I should say here that I’m not dyslexic myself. Perhaps, since I always been such a passionate reader, I had my interest piqued by a condition that causes natural difficulties with something I enjoyed so much. By the time I’d finished that yellow book, I’d made up my mind—Jennifer Brown was going to be dyslexic. I hadn’t realised just how profoundly that would alter the story as I continued to churn through the plot. In the final book, her difficulty with reading and writing is as central as it can be to the story, and her desire to overcome her problems and to find a way to be ‘just as good as everyone else’ is one of her great motivators.

Jennifer, in the second and third instalments in the Fairyhand trilogy, will begin to learn to read and write (yes, I’m giving a little tease of what’s to come!). Although there is no ‘cure’ (it is a lifelong condition), there are plenty of excellent teaching methods and support strategies that can be used to help dyslexics learn to read and write, and perhaps some of those may make their way into the books to come.

I like to think, by combining the ‘fairy’ and the ‘dyslexic’, I have in some small way created a character that helps show the condition in its best light, while highlighting the real-world issues that dyslexic people inevitably face.

The Hero’s Journey

In 1949, the American mythologist and writer Joseph Campbell published a seminal work called The Hero with a Thousand Faces. In it, he described how many of the world’s mythical stories seem to follow the same basic pattern, or are composed of the same elements. He summarised this pattern as the Hero’s Journey.

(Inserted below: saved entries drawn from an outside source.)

import Summits.CriticalPhenomena.PercolationContinuityZ3.Theorems.PercNearOneGluingNoHeavyLowerTailCILTwoGateTools
import HarnessLib

/-!
# `NoHeavyLowerTail` (stmt-CriticalPhenomena-4575) — set-champion stability from PER-GATE-CLASS reference witnesses

Support file (prover `prim-gen-induct`, blob-quotient / cumulative-isolation line, gen 3; `--supports
stmt-CriticalPhenomena-4575`).  No definitions, no named facts, no sorries.

Notation as in `…CILSetStarTools` / `…CILTwoGateTools`: `μ = prodBernoulli w`, relays `A`, level `j`, observer set `S`
(disjoint from `A`), `ξ(ω) = ω ∩ {e | ∀ v ∈ S, v ∉ e}` ("`K = H − S`"), `~'` reachability in `ξ`, gates `Γ(ω)`, gate classes
`{Γ = Y}` with weights `q(Y) = μ{Γ = Y}`, and for a class `Y` and a relay `x` the `K`-quantities (all read off `ξ`)
`ℓ_Y(x) = μ(x ≁' Y, 1 ≤ |π'(Y)| ≤ j)`, `r_Y(x) = μ(x ≁' Y, |π'(x)| ≤ j)`, `b_Y(x) = μ(x ~' Y, |π'(Y)| ≤ j)`, so that
`CS_K(Y, x) : ℓ_Y(x) ≤ r_Y(x)` and `J^Y(x) := r_Y(x) + b_Y(x)` is the lightness of `x` in `K` with `Y` glued.

* `SetStar.setCS_of_classWitnesses` — **the averaged witness shift.**  If the gate set lies a.s. in a finite family `𝒴`, every
  nonempty class `Y ∈ 𝒴` comes with a reference relay `x_Y` satisfying `CS_K(Y, x_Y)`, and
  `q(∅)·I_K(c) + Σ_{∅ ≠ Y ∈ 𝒴} q(Y)·(J^Y(c) − J^Y(x_Y)) ≥ 0`, then `CS_w(S, c)`.

This is the general form of the mechanism behind `TwoGate.setCS_of_twoGate` (there `x_Y ≡ champ(K)`): by the flat expansion
(`SetStar.setL_eq_sum/setR_eq_sum`) `μ(RS) − μ(LS) = Σ_Y q(Y)·Δ_K(Y, c)`, and the witness-shift identity
`Δ_K(Y, c) − Δ_K(Y, x) = J^Y(c) − J^Y(x)` (`TwoGate.setL_add_near`) bounds each class term below by the reference.  It is the
Lean socket for per-class certificates of the induction STEP beyond two gates (crux notes BLOBQUOTIENT.md §21: with references
`champ(K)` or a relay no `K`-lighter than a member of the class, the averaged inequality has no counterexample for three gates).
-/

noncomputable section

namespace Summit.CriticalPhenomena.PercolationContinuityZ3.Theorems

open MeasureTheory Set Literature.Probability.LatticeModels Literature.Probability.Percolation
open scoped Classical BigOperators

variable {n : ℕ}

namespace CutObserver

namespace SetStar

open TwoGate in
/-- **Set-champion stability from per-gate-class reference witnesses (averaged witness shift).**  Let `S` be disjoint
from `A`, `c ∈ A`, `𝒴` a finite family of vertex sets carrying the gate set `Γ` almost surely, and `x : 𝒴 → A` reference
relays with `CS_K(Y, x_Y)` for every nonempty `Y ∈ 𝒴`.  If
`Σ_{Y ∈ 𝒴} q(Y)·g(Y) ≥ 0`, where `g(∅) = I_K(c)` and `g(Y) = J^Y(c) − J^Y(x_Y)` otherwise (all quantities read off
`ξ(ω) = ω ∩ {e | ∀ v ∈ S, v ∉ e}`), then `CS_w(S, c)`: `μ(c ↮ S, 1 ≤ |π(S)| ≤ j) ≤ μ(c ↮ S, |π(c)| ≤ j)`. [folklore] -/
theorem setCS_of_classWitnesses (w : Sym2 (Fin n) → unitInterval) (A S : Finset (Fin n)) (c : Fin n) (j : ℕ)
    (hSA : Disjoint S A) (hcA : c ∈ A) (𝒴 : Finset (Finset (Fin n)))
    (h𝒴 : (prodBernoulli w).real
      {ω : BondConfig (Fin n) | (Finset.univ.filter fun u => u ∉ S ∧ ∃ v ∈ S, s(u, v) ∈ ω) ∉ 𝒴} = 0)
    (x : Finset (Fin n) → Fin n) (hxA : ∀ Y ∈ 𝒴, x Y ∈ A)
    (hW : ∀ Y ∈ 𝒴, Y.Nonempty →
      (prodBernoulli w).real {ω : BondConfig (Fin n) |
          (∀ u ∈ Y, ¬ (openGraph (ω ∩ {e | ∀ v ∈ S, v ∉ e})).Reachable (x Y) u) ∧
            1 ≤ (A.filter fun b => ∃ u ∈ Y, (openGraph (ω ∩ {e | ∀ v ∈ S, v ∉ e})).Reachable u b).card ∧
            (A.filter fun b => ∃ u ∈ Y, (openGraph (ω ∩ {e | ∀ v ∈ S, v ∉ e})).Reachable u b).card ≤ j} ≤
        (prodBernoulli w).real {ω : BondConfig (Fin n) |
          (∀ u ∈ Y, ¬ (openGraph (ω ∩ {e | ∀ v ∈ S, v ∉ e})).Reachable (x Y) u) ∧
            (A.filter fun b => (openGraph (ω ∩ {e | ∀ v ∈ S, v ∉ e})).Reachable (x Y) b).card ≤ j})
    (havg : 0 ≤ ∑ Y ∈ 𝒴,
      (prodBernoulli w).real
          {ω : BondConfig (Fin n) | (Finset.univ.filter fun u => u ∉ S ∧ ∃ v ∈ S, s(u, v) ∈ ω) = Y} *
        (if Y = ∅ then
          (prodBernoulli w).real {ω : BondConfig (Fin n) |
            (A.filter fun b => (openGraph (ω ∩ {e | ∀ v ∈ S, v ∉ e})).Reachable c b).card ≤ j}
         else
          (((prodBernoulli w).real {ω : BondConfig (Fin n) |
              (∀ u ∈ Y, ¬ (openGraph (ω ∩ {e | ∀ v ∈ S, v ∉ e})).Reachable c u) ∧
                (A.filter fun b => (openGraph (ω ∩ {e | ∀ v ∈ S, v ∉ e})).Reachable c b).card ≤ j} +
            (prodBernoulli w).real {ω : BondConfig (Fin n) |
              (∃ u ∈ Y, (openGraph (ω ∩ {e | ∀ v ∈ S, v ∉ e})).Reachable c u) ∧
                (A.filter fun b => ∃ u ∈ Y, (openGraph (ω ∩ {e | ∀ v ∈ S, v ∉ e})).Reachable u b).card ≤ j}) -
          ((prodBernoulli w).real {ω : BondConfig (Fin n) |
              (∀ u ∈ Y, ¬ (openGraph (ω ∩ {e | ∀ v ∈ S, v ∉ e})).Reachable (x Y) u) ∧
                (A.filter fun b => (openGraph (ω ∩ {e | ∀ v ∈ S, v ∉ e})).Reachable (x Y) b).card ≤ j} +
            (prodBernoulli w).real {ω : BondConfig (Fin n) |
              (∃ u ∈ Y, (openGraph (ω ∩ {e | ∀ v ∈ S, v ∉ e})).Reachable (x Y) u) ∧
                (A.filter fun b => ∃ u ∈ Y, (openGraph (ω ∩ {e | ∀ v ∈ S, v ∉ e})).Reachable u b).card ≤ j}))))
    : (prodBernoulli w).real {ω : BondConfig (Fin n) | (∀ y ∈ S, ω ∉ openConn c y) ∧
        1 ≤ (A.filter fun b => ∃ y ∈ S, ω ∈ openConn y b).card ∧
        (A.filter fun b => ∃ y ∈ S, ω ∈ openConn y b).card ≤ j} ≤
      (prodBernoulli w).real {ω : BondConfig (Fin n) | (∀ y ∈ S, ω ∉ openConn c y) ∧
        (A.filter fun b => ω ∈ openConn c b).card ≤ j} := by
  haveI : IsProbabilityMeasure (prodBernoulli w) := inferInstance
  set μ := prodBernoulli w with hμ
  have hcS : c ∉ S := fun h => Finset.disjoint_left.1 hSA h hcA
  set LS := {ω : BondConfig (Fin n) | (∀ y ∈ S, ω ∉ openConn c y) ∧
    1 ≤ (A.filter fun b => ∃ y ∈ S, ω ∈ openConn y b).card ∧
    (A.filter fun b => ∃ y ∈ S, ω ∈ openConn y b).card ≤ j} with hLS
  set RS := {ω : BondConfig (Fin n) | (∀ y ∈ S, ω ∉ openConn c y) ∧
    (A.filter fun b => ω ∈ openConn c b).card ≤ j} with hRS
  set q : Finset (Fin n) → ℝ := fun Y =>
    μ.real {ω : BondConfig (Fin n) | (Finset.univ.filter fun u => u ∉ S ∧ ∃ v ∈ S, s(u, v) ∈ ω) = Y} with hq
  set ℓ : Finset (Fin n) → Fin n → ℝ := fun Y t => μ.real {ω : BondConfig (Fin n) |
    (∀ u ∈ Y, ¬ (openGraph (ω ∩ {e | ∀ v ∈ S, v ∉ e})).Reachable t u) ∧
      1 ≤ (A.filter fun b => ∃ u ∈ Y, (openGraph (ω ∩ {e | ∀ v ∈ S, v ∉ e})).Reachable u b).card ∧
      (A.filter fun b => ∃ u ∈ Y, (openGraph (ω ∩ {e | ∀ v ∈ S, v ∉ e})).Reachable u b).card ≤ j} with hℓ
  set r : Finset (Fin n) → Fin n → ℝ := fun Y t => μ.real {ω : BondConfig (Fin n) |
    (∀ u ∈ Y, ¬ (openGraph (ω ∩ {e | ∀ v ∈ S, v ∉ e})).Reachable t u) ∧
      (A.filter fun b => (openGraph (ω ∩ {e | ∀ v ∈ S, v ∉ e})).Reachable t b).card ≤ j} with hr
  set bb : Finset (Fin n) → Fin n → ℝ := fun Y t => μ.real {ω : BondConfig (Fin n) |
    (∃ u ∈ Y, (openGraph (ω ∩ {e | ∀ v ∈ S, v ∉ e})).Reachable t u) ∧
      (A.filter fun b => ∃ u ∈ Y, (openGraph (ω ∩ {e | ∀ v ∈ S, v ∉ e})).Reachable u b).card ≤ j} with hbb
  set bad : Finset (Fin n) → ℝ := fun Y => μ.real {ω : BondConfig (Fin n) |
    1 ≤ (A.filter fun b => ∃ u ∈ Y, (openGraph (ω ∩ {e | ∀ v ∈ S, v ∉ e})).Reachable u b).card ∧
      (A.filter fun b => ∃ u ∈ Y, (openGraph (ω ∩ {e | ∀ v ∈ S, v ∉ e})).Reachable u b).card ≤ j} with hbad
  set IK : Fin n → ℝ := fun t => μ.real {ω : BondConfig (Fin n) |
    (A.filter fun b => (openGraph (ω ∩ {e | ∀ v ∈ S, v ∉ e})).Reachable t b).card ≤ j} with hIK
  -- flat expansions
  have hL : μ.real LS = ∑ Y ∈ 𝒴, q Y * ℓ Y c := setL_eq_sum w A S c j hSA hcS 𝒴 h𝒴
  have hR : μ.real RS = ∑ Y ∈ 𝒴, q Y * r Y c := setR_eq_sum w A S c j hcS 𝒴 h𝒴
  -- the per-class gain
  set g : Finset (Fin n) → ℝ := fun Y =>
    if Y = ∅ then IK c else (r Y c + bb Y c) - (r Y (x Y) + bb Y (x Y)) with hg
  have havg' : 0 ≤ ∑ Y ∈ 𝒴, q Y * g Y := havg
  -- bookkeeping
  have hshift : ∀ Y, ∀ t ∈ A, ℓ Y t + bb Y t = bad Y := fun Y t ht =>
    setL_add_near w A Y {e | ∀ v ∈ S, v ∉ e} ht j
  have hℓ0 : ∀ t, ℓ ∅ t = 0 := fun t => setL_empty w A {e | ∀ v ∈ S, v ∉ e} t j
  have hr0 : ∀ t, r ∅ t = IK t := fun t => setR_empty w A {e | ∀ v ∈ S, v ∉ e} t j
  -- each class term dominates the gain
  have hterm : ∀ Y ∈ 𝒴, g Y ≤ r Y c - ℓ Y c := by
    intro Y hY
    by_cases hY0 : Y = ∅
    · rw [hY0, hℓ0, hr0]
      simp only [hg, if_true]
      linarith
    · have hne : Y.Nonempty := Finset.nonempty_iff_ne_empty.2 hY0
      have e1 := hshift Y c hcA
      have e2 := hshift Y (x Y) (hxA Y hY)
      have hWY : ℓ Y (x Y) ≤ r Y (x Y) := hW Y hY hne
      simp only [hg, hY0, if_false]
      linarith
  have hq0 : ∀ Y ∈ 𝒴, 0 ≤ q Y := fun Y _ => measureReal_nonneg
  have hsum : ∑ Y ∈ 𝒴, q Y * ℓ Y c ≤ ∑ Y ∈ 𝒴, q Y * r Y c := by
    have h1 : ∑ Y ∈ 𝒴, q Y * g Y ≤ ∑ Y ∈ 𝒴, q Y * (r Y c - ℓ Y c) :=
      Finset.sum_le_sum fun Y hY => mul_le_mul_of_nonneg_left (hterm Y hY) (hq0 Y hY)
    have h2 : ∑ Y ∈ 𝒴, q Y * (r Y c - ℓ Y c) = ∑ Y ∈ 𝒴, q Y * r Y c - ∑ Y ∈ 𝒴, q Y * ℓ Y c := by
      rw [← Finset.sum_sub_distrib]
      exact Finset.sum_congr rfl fun Y _ => by ring
    linarith
  exact (hL.trans_le hsum).trans_eq hR.symm

end SetStar

end CutObserver

end Summit.CriticalPhenomena.PercolationContinuityZ3.Theorems

end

The Hero’s Journey is a sort of blueprint for stories: it says what the different stages of a story are and how they unfold. It’s been especially used in Hollywood for making blockbuster movies like Titanic, Indiana Jones, Star Wars and the Matrix. The Hero’s Journey doesn’t map perfectly to every story but the concepts are great. So here are the stages in the journey – as you’re reading them, think about how they map to your favourite film or book. You’ll be surprised!

(1) The Ordinary World – here, the hero is presented in their normal, everyday life. A good place to introduce internal, emotional or personal conflicts. Note that ‘ordinary’ doesn’t necessarily have to mean ‘dull and boring’. For example, for a police officer in a high crime area, an ‘ordinary’ day might involve a pursuit of an armed criminal. On the flip side, the ‘ordinary world’ for a drug addict might mean committing a crime to get money to buy their fix for the day.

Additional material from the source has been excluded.